=== Begin Enclosure ===

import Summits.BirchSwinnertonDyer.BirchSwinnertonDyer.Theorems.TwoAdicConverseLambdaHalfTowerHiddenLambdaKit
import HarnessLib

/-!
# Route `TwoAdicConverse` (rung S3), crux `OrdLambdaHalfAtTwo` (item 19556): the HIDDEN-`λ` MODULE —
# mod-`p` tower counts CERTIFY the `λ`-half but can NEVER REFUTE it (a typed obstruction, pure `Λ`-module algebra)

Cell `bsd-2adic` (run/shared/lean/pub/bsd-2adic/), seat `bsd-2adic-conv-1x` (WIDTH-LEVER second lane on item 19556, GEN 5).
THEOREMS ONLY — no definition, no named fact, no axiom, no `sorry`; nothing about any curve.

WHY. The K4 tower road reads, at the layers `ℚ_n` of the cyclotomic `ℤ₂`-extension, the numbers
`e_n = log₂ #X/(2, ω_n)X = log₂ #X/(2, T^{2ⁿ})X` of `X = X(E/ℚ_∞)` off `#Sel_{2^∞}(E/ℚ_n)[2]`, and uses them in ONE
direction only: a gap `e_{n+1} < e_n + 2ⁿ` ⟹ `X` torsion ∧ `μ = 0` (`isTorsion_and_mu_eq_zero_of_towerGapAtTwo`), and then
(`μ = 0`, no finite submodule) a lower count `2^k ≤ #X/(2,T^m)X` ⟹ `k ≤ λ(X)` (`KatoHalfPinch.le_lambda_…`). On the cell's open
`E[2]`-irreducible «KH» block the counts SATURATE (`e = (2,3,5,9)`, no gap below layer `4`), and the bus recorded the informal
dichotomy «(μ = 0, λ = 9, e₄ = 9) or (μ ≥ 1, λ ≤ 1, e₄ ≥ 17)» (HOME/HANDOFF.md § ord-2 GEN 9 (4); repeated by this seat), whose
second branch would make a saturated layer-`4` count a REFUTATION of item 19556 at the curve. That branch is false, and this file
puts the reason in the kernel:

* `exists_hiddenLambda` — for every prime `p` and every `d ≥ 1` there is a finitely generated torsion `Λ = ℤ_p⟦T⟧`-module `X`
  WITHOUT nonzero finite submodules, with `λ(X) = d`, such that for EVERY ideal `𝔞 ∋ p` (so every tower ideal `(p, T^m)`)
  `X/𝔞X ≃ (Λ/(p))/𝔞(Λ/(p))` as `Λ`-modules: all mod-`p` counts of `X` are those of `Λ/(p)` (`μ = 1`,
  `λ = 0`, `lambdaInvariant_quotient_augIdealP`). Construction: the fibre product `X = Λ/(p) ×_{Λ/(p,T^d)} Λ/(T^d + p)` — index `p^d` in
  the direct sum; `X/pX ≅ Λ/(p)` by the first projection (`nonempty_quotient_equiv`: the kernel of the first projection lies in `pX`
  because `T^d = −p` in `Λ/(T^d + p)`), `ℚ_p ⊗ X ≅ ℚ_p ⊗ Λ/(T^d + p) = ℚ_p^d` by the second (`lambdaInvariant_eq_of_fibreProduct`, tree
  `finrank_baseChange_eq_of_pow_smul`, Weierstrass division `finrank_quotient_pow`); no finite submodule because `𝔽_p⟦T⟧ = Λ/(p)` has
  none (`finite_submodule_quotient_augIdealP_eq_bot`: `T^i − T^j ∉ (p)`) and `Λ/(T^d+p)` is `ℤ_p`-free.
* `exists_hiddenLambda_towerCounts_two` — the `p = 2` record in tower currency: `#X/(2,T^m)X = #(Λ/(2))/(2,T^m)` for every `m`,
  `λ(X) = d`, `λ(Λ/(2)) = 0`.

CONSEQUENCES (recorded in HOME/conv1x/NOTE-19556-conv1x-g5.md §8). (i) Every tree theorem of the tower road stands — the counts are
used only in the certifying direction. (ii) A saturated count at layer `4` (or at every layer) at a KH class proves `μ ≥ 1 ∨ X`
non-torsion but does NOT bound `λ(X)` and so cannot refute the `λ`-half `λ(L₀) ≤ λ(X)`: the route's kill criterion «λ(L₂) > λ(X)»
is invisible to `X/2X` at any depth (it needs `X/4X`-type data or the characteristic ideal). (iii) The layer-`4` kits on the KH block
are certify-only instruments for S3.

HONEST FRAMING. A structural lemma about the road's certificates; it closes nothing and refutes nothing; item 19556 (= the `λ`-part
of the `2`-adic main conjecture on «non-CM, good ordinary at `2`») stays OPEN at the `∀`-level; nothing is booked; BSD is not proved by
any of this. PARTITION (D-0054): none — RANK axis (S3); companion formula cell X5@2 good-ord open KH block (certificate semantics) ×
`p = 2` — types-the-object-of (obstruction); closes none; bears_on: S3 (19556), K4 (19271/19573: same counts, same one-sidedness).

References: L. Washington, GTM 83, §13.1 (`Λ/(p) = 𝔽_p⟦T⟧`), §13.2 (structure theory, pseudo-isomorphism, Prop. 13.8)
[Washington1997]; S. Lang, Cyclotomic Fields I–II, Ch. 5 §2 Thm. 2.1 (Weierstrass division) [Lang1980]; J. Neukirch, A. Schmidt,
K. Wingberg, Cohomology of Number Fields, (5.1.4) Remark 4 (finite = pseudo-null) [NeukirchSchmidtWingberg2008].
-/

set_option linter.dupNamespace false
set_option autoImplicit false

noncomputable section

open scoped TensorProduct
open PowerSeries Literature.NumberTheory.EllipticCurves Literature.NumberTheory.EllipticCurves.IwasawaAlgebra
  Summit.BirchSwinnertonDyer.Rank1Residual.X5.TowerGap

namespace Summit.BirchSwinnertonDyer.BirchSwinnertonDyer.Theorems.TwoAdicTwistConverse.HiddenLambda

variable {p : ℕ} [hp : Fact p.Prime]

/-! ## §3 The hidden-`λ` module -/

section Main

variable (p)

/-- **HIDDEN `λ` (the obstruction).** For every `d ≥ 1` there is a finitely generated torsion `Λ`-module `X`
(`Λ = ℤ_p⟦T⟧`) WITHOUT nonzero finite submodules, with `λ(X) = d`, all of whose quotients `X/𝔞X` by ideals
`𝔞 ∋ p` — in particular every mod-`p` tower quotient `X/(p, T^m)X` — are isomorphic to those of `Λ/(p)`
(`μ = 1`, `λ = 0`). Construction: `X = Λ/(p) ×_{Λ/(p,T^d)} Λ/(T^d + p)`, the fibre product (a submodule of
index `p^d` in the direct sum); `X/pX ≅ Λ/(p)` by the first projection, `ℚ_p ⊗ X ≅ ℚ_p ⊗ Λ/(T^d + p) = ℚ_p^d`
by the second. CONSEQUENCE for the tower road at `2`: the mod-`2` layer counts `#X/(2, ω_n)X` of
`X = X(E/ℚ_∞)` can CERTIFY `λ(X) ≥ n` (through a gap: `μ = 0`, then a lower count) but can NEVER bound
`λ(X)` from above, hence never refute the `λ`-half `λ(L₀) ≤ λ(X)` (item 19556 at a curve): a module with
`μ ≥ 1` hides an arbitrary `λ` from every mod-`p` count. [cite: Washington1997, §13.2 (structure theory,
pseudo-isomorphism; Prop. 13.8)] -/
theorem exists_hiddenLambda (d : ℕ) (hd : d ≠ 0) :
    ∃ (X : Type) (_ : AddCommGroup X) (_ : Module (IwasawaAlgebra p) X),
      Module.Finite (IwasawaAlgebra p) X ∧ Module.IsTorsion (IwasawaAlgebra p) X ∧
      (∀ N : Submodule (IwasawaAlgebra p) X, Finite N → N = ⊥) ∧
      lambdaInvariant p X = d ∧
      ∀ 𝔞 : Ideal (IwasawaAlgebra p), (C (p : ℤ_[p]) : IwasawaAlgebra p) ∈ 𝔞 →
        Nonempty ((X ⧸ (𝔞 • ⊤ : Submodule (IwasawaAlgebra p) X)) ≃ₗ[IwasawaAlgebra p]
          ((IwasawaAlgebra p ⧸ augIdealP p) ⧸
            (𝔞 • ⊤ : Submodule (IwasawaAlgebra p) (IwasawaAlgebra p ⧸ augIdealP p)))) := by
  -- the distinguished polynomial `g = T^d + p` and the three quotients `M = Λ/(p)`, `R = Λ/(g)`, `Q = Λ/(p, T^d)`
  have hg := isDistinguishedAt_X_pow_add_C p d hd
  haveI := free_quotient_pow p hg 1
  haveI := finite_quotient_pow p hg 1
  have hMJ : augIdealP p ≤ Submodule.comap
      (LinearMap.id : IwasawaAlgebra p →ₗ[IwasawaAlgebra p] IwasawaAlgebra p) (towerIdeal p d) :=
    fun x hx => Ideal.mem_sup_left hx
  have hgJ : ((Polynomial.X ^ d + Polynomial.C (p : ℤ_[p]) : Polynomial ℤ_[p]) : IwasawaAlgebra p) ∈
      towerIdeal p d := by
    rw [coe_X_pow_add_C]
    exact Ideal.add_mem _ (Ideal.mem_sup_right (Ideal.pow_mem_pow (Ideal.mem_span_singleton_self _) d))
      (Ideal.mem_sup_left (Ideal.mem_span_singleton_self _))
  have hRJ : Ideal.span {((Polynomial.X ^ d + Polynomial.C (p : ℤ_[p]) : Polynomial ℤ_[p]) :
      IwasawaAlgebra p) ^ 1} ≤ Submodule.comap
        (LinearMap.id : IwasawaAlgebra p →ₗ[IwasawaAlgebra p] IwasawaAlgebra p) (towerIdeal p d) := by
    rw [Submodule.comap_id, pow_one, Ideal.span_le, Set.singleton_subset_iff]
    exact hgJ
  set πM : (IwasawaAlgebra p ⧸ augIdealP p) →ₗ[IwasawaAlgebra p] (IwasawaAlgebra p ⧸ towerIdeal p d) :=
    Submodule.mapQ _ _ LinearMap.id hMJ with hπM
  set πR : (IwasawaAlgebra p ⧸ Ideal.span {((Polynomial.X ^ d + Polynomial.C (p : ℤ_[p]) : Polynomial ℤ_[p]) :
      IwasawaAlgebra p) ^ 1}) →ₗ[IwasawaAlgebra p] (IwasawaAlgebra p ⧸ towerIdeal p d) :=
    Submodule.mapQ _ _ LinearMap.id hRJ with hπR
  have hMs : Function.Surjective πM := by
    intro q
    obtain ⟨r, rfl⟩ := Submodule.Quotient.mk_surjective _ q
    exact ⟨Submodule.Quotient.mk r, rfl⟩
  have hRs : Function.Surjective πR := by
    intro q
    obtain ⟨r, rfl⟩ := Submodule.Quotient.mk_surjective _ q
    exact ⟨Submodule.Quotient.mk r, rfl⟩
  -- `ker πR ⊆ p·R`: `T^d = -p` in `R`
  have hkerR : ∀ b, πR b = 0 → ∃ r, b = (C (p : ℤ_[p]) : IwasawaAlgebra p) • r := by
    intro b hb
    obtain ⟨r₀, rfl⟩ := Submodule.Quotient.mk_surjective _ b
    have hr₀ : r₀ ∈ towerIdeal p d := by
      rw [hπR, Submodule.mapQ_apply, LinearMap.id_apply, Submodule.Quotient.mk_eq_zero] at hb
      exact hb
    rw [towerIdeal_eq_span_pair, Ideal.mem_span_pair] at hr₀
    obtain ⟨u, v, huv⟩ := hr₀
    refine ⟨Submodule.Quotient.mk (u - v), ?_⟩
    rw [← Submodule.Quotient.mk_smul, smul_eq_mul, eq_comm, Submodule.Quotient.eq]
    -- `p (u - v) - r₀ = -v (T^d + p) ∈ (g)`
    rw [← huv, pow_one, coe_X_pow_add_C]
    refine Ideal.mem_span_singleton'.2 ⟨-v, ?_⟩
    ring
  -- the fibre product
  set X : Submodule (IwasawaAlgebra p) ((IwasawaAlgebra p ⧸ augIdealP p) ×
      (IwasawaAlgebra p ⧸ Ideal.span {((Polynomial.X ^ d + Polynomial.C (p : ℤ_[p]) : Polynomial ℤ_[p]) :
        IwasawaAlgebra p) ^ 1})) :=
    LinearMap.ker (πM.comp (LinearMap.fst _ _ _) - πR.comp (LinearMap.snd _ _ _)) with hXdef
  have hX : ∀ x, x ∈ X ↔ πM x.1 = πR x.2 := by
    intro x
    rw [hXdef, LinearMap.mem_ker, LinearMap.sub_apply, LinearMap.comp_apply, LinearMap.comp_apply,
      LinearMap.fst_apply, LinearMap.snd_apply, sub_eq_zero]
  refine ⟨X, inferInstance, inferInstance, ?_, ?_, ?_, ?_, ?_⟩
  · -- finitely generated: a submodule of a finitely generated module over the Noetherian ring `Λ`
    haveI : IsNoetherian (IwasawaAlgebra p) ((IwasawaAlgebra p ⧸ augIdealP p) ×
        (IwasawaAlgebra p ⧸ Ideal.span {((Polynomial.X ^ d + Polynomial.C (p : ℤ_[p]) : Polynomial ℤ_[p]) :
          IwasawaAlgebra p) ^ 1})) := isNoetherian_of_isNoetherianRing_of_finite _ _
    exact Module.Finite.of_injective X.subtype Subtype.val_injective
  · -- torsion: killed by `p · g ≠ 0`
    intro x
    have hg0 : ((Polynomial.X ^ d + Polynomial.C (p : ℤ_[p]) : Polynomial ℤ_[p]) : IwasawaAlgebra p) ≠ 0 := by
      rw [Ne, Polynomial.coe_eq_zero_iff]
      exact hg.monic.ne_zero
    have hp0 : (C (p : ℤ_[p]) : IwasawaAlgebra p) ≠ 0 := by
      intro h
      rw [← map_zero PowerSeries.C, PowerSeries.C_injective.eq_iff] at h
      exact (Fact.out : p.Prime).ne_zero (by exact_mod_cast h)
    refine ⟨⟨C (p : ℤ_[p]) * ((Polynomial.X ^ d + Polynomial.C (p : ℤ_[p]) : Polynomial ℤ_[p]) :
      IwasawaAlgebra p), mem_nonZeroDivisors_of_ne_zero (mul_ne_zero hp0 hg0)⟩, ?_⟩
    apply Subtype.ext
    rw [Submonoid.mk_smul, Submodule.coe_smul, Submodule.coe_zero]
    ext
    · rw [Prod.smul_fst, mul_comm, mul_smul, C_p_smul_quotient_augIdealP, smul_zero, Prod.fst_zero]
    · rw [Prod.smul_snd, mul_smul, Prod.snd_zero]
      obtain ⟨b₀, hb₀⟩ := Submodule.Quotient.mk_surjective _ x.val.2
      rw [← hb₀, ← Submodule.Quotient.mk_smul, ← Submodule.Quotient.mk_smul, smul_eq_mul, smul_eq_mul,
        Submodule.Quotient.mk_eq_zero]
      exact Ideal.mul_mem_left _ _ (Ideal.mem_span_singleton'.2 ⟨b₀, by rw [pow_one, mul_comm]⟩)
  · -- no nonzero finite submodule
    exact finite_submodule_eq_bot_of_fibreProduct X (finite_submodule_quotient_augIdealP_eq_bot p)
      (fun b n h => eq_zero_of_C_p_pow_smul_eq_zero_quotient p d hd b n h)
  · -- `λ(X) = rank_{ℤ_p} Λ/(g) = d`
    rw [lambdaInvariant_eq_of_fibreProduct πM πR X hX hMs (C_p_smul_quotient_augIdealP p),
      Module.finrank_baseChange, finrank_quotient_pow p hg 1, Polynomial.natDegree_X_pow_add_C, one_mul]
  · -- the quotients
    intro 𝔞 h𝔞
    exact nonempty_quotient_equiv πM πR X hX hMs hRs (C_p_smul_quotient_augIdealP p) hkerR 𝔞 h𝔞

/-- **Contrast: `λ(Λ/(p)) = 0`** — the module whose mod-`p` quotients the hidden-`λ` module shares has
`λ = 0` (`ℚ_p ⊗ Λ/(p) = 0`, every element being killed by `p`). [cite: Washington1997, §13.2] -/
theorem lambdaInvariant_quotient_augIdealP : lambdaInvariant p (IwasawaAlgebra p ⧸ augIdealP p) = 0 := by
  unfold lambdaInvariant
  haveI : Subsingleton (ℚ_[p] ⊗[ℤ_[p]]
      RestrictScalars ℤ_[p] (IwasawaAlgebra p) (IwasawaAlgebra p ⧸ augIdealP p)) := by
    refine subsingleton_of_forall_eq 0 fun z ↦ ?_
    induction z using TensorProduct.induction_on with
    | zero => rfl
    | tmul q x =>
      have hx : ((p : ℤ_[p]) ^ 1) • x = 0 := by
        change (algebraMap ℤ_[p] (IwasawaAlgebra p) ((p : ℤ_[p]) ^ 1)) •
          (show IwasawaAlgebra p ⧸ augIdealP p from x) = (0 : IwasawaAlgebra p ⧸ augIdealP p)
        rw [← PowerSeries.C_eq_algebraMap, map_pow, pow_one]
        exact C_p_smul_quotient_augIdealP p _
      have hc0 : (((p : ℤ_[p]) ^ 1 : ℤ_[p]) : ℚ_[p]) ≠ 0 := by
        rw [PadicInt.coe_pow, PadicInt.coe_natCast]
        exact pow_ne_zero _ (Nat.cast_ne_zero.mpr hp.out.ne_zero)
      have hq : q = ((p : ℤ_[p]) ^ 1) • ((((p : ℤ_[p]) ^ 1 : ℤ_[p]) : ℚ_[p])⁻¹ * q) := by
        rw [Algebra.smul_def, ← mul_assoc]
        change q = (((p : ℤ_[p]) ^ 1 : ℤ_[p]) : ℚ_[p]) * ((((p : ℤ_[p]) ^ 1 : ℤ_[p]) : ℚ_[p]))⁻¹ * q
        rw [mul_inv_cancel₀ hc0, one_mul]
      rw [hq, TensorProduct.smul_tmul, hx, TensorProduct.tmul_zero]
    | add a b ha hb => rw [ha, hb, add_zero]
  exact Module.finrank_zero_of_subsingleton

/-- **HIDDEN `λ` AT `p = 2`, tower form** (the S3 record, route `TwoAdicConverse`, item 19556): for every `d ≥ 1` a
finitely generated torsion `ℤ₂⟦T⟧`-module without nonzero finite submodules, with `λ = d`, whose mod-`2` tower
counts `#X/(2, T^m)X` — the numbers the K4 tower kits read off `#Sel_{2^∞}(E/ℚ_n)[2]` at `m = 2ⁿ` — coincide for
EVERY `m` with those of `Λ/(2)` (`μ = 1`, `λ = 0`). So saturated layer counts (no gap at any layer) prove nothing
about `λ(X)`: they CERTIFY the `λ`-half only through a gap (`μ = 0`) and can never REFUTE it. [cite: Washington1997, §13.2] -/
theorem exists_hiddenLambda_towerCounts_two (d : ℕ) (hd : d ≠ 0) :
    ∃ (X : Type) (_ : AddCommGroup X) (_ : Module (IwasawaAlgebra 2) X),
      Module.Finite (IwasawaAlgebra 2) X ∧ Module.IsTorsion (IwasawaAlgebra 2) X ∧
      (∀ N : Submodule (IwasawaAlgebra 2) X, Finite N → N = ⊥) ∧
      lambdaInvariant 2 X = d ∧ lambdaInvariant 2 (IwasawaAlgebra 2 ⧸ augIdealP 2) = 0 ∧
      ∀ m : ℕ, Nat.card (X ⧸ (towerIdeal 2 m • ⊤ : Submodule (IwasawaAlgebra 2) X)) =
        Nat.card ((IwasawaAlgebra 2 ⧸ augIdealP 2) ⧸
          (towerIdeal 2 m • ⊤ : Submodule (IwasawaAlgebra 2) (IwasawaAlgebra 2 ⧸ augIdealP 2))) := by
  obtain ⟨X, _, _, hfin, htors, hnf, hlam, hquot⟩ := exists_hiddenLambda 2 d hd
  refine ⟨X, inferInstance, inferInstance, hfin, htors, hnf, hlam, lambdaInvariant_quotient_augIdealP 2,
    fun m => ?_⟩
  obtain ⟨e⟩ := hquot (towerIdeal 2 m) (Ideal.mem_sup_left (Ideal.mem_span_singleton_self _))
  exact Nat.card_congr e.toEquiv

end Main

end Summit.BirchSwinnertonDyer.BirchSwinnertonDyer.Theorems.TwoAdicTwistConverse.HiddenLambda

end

=== End Enclosure ===

WHAT THE EXERCISE ASKS: Look through the material above and print exactly the lines from the one containing "refine ⟨⟨C (p" to the one containing "module shares has", both included, and nothing more.

EXPECTED ANSWER:
    refine ⟨⟨C (p : ℤ_[p]) * ((Polynomial.X ^ d + Polynomial.C (p : ℤ_[p]) : Polynomial ℤ_[p]) :
      IwasawaAlgebra p), mem_nonZeroDivisors_of_ne_zero (mul_ne_zero hp0 hg0)⟩, ?_⟩
    apply Subtype.ext
    rw [Submonoid.mk_smul, Submodule.coe_smul, Submodule.coe_zero]
    ext
    · rw [Prod.smul_fst, mul_comm, mul_smul, C_p_smul_quotient_augIdealP, smul_zero, Prod.fst_zero]
    · rw [Prod.smul_snd, mul_smul, Prod.snd_zero]
      obtain ⟨b₀, hb₀⟩ := Submodule.Quotient.mk_surjective _ x.val.2
      rw [← hb₀, ← Submodule.Quotient.mk_smul, ← Submodule.Quotient.mk_smul, smul_eq_mul, smul_eq_mul,
        Submodule.Quotient.mk_eq_zero]
      exact Ideal.mul_mem_left _ _ (Ideal.mem_span_singleton'.2 ⟨b₀, by rw [pow_one, mul_comm]⟩)
  · -- no nonzero finite submodule
    exact finite_submodule_eq_bot_of_fibreProduct X (finite_submodule_quotient_augIdealP_eq_bot p)
      (fun b n h => eq_zero_of_C_p_pow_smul_eq_zero_quotient p d hd b n h)
  · -- `λ(X) = rank_{ℤ_p} Λ/(g) = d`
    rw [lambdaInvariant_eq_of_fibreProduct πM πR X hX hMs (C_p_smul_quotient_augIdealP p),
      Module.finrank_baseChange, finrank_quotient_pow p hg 1, Polynomial.natDegree_X_pow_add_C, one_mul]
  · -- the quotients
    intro 𝔞 h𝔞
    exact nonempty_quotient_equiv πM πR X hX hMs hRs (C_p_smul_quotient_augIdealP p) hkerR 𝔞 h𝔞

/-- **Contrast: `λ(Λ/(p)) = 0`** — the module whose mod-`p` quotients the hidden-`λ` module shares has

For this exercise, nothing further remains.